* [WORK INSTRUCTIONS]
Gather every line below where "TemperateRenormalisation" appears.

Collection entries
import Summits.QuantumFields.YangMills.Theorems.DiagonalMirrorRPRDiagonalSliceModelRestrict
import Summits.QuantumFields.YangMills.Theorems.DiagonalMirrorRPRFamObsGrowth
import Summits.QuantumFields.YangMills.Theorems.MirrorModularBoostsHypercubicLimitCouplingResponseDefsC

/-!
# Crux `WeakCouplingHypercubicLimitRP` (stmt-QuantumFields-27398), line `Sketch`, door B (`sign-twisted-diagonal-trace`):
# the door-B LETTERS `OddTwistGap` / `DiagLukewarm` / `TemperateRenormalisation` / `SideGrowth` / `Growth` / `TwistLetters` /
# `PolyRenormCounterterm` / `PolyCounterterm` and their adapters, re-homed under `Theorems/` (κ3 text), and the letters ALONG a subsequence

Helper file (`--supports stmt-QuantumFields-27398 --as helper`) of the hand `hand-10604-wilsonDiagModel-2` (docket director-ym g23,
O4 WORD 18 (3)(ii) / 19 / 20: door-B suppliers along `φ`) for the registered stub D1 `stub_diagRPOfPlaneLimits` of
`Cruxes/WeakCouplingHypercubicLimitRP/Lines/Sketch.lean` (sha16 `7bf38c709623ad77`); it closes nothing by itself.

WHAT.  §3 + §3b of the door-B core workfile `Cruxes/DiagonalMirrorRPR/Lines/sign_twisted_diagonal_trace_core.lean` in the κ3 TEXT OF RECORD
(critic idea-crit-9 g12 bytes `900935a36c50070a`, GIVEN by director-ym O4 WORD 19 (1): `TemperateRenormalisation` re-typed to the RENORMALISED
counterterm `|c_k| ≤ a_k⁻¹^p ∧ |c_k|·|m_k| ≤ a_k⁻¹^p` after the lead's located witness μ1; `PolyRenormCounterterm` added; `PolyCounterterm` and
`growth_of_poly` kept) — the eight definitions and six adapter theorems with signatures and bodies BYTE-FOR-BYTE and in the SAME namespace
`…Cruxes.DiagonalMirrorRPR.SignTwistedDiagonalTrace` (docstrings: the core's, plus one-liners on the four adapters that had none), exactly the
mechanism of κ1 (`…DiagonalSliceModelDefs`, p825205) and κ2′ (`…OddTorusSwapPairingDefs`, p827497): the line writer re-points the core by `import` +
deleting §3/§3b, and every later use (`famObs_supGrowth`, `tendsto_penalty_zero`, `core_of`, `diagonalFrameRP_of_twistLetters`) resolves to the same
FQNs.  WHY: a `Theorems/` proof of the door-B composition «D1 ⟸ `TwistLetters` ∧ D1's binders» (the successor lead's docket, O4 WORD 20 (4)) must
NAME the letters; the companion `…DiagonalMirrorRPRDiagonalSliceModelRestrict` (p827367) could only state them unfolded.  NEW here (§3c): the
letters BY NAME along a strictly increasing `φ` — `OddTwistGap.restrict`, `DiagLukewarm.restrict` (model letters, via `DiagonalSliceModel.restrict`),
`TwistLetters.subseq`, `TemperateRenormalisation.subseq`, `PolyRenormCounterterm.subseq`, `PolyCounterterm.subseq`, `SideGrowth.subseq`,
`Growth.subseq` (one-liners over p827367's unfolded forms: every clause is a relation at the SAME index or a `Tendsto`/eventual statement — λ1),
and `Growth` on every sub-scheme from D1's OWN binders `PolyRenorm ∧ UniformFunctionalBoundPlanes ∧ PolyVolume`
(`growth_subseq_of_polyRenorm_of_ufbPlanes`, through the landed κ3 adapter `polyRenormCounterterm_of_ufbPlanes`, p827519).

HONEST FRAMING: vocabulary and bookkeeping only.  No model letter is proved for Wilson's model; `wilsonDiagonalModel` is not landed; D1, the crux
⟨27398⟩ and its heart S6i are OPEN; nothing here bears on the summit; the Yang–Mills mass gap is NOT proved here or anywhere in the tree.  The
`Prop` definitions are PREDICATES on `(r, sch)` / on a model binder `𝔪` (the line's letters, NOT cited facts, NOT registered obligations).  No
instance, no notation, `autoImplicit false`.

References: Osterwalder–Seiler, Ann. Phys. 110 (1978) §2–3; Seiler, LNP 159 (1982) Ch. 2; Kanazawa arXiv:0808.3442 Lemma 2; Tomboulis–Yaffe,
Comm. Math. Phys. 100 (1985) §2 (sign / multiplet structure of twisted transfer matrices).
-/

set_option autoImplicit false

noncomputable section

open scoped SchwartzMap
open MeasureTheory Filter Topology
open Literature.MathematicalPhysics.QuantumLattice Literature.MathematicalPhysics.AQFT
  Literature.MathematicalPhysics.QuantumFieldTheory Literature.Probability.LatticeModels
open Summit.QuantumFields.YangMills.Cruxes.HypercubicLimit.CouplingResponse (subseq UniformFunctionalBoundPlanes polyVolume_subseq)

namespace Summit.QuantumFields.YangMills.Cruxes.DiagonalMirrorRPR.SignTwistedDiagonalTrace

/-! ## §3 The door-B letters (R1, R2) on an explicit model, and the scheme growth clause -/

section Letters

variable {G : Type} [Group G] [TopologicalSpace G] [IsTopologicalGroup G] [CompactSpace G]
  [MeasurableSpace G] [BorelSpace G] {r : LatticeRep G} {sch : SpeciesScheme (YMSpecies G)}

/-- **R1 `OddTwistGap`** (sign twist costs a physical-scale gap): the `U`-odd sector of the odd root `A_k`
(`U = sgn A_k`; NOT a momentum sector) lies spectrally below `exp(−γ a_k) · λ₀(k)` for some `γ > 0`, eventually. -/
def OddTwistGap (𝔪 : DiagonalSliceModel r sch) : Prop :=
  ∃ γ : ℝ, 0 < γ ∧ ∀ᶠ k in atTop, ∀ j, 𝔪.sm k j ≤ Real.exp (-(γ * sch.a k)) * 𝔪.top k

/-- **R2 `DiagLukewarm`** (growth clause B2): for some `0 < θ < 1/2` and `C`, eventually
`Tr (|A_k|/λ₀(k))^{2t} ≤ C` for every `t ≥ θ · side_k` (temporal extent a fixed fraction of the torus:
temperature → 0 with the volume, no UV or entropy catastrophe). -/
def DiagLukewarm (𝔪 : DiagonalSliceModel r sch) : Prop :=
  ∃ θ : ℝ, 0 < θ ∧ θ < 1 / 2 ∧ ∃ C : ℝ, ∀ᶠ k in atTop, ∀ t : ℕ, θ * (sch.side k : ℝ) ≤ (t : ℝ) →
    ∑' j, (𝔪.sp k j / 𝔪.top k) ^ (2 * t) + ∑' j, (𝔪.sm k j / 𝔪.top k) ^ (2 * t) ≤ C

variable (r sch)

/-- Scheme clause (i): the curvature channel's multiplicative renormalisation `c_k` and its RENORMALISED counterterm
`c_k · m_k` grow at most polynomially in the cutoff `a_k⁻¹`.  (Re-typed 2026-08-31, κ3, on lead-27398-D1's located witness
`c_k = e^{-1/a_k²}`, `m_k = e^{1/a_k}`: a bare bound on `|m_k|` is NOT implied by the D1 binders `PolyRenorm ∧ UFB ∧ PlaneLimits`,
while only the product `c_k m_k` enters `famObs = Σ c_i ∏ c_k (F − m_k)`; the product form IS implied by `PolyRenorm` and a uniform
one-point functional bound.  `famObs_supGrowth` below uses exactly this form.) -/
def TemperateRenormalisation : Prop :=
  ∃ p : ℕ, ∀ᶠ k in atTop, |sch.c r.curvature k| ≤ (sch.a k)⁻¹ ^ p ∧
    |sch.c r.curvature k| * |sch.m r.curvature k| ≤ (sch.a k)⁻¹ ^ p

* [SOLUTION TO THIS EXERCISE]
# the door-B LETTERS `OddTwistGap` / `DiagLukewarm` / `TemperateRenormalisation` / `SideGrowth` / `Growth` / `TwistLetters` /
(critic idea-crit-9 g12 bytes `900935a36c50070a`, GIVEN by director-ym O4 WORD 19 (1): `TemperateRenormalisation` re-typed to the RENORMALISED
`TwistLetters.subseq`, `TemperateRenormalisation.subseq`, `PolyRenormCounterterm.subseq`, `PolyCounterterm.subseq`, `SideGrowth.subseq`,
def TemperateRenormalisation : Prop :=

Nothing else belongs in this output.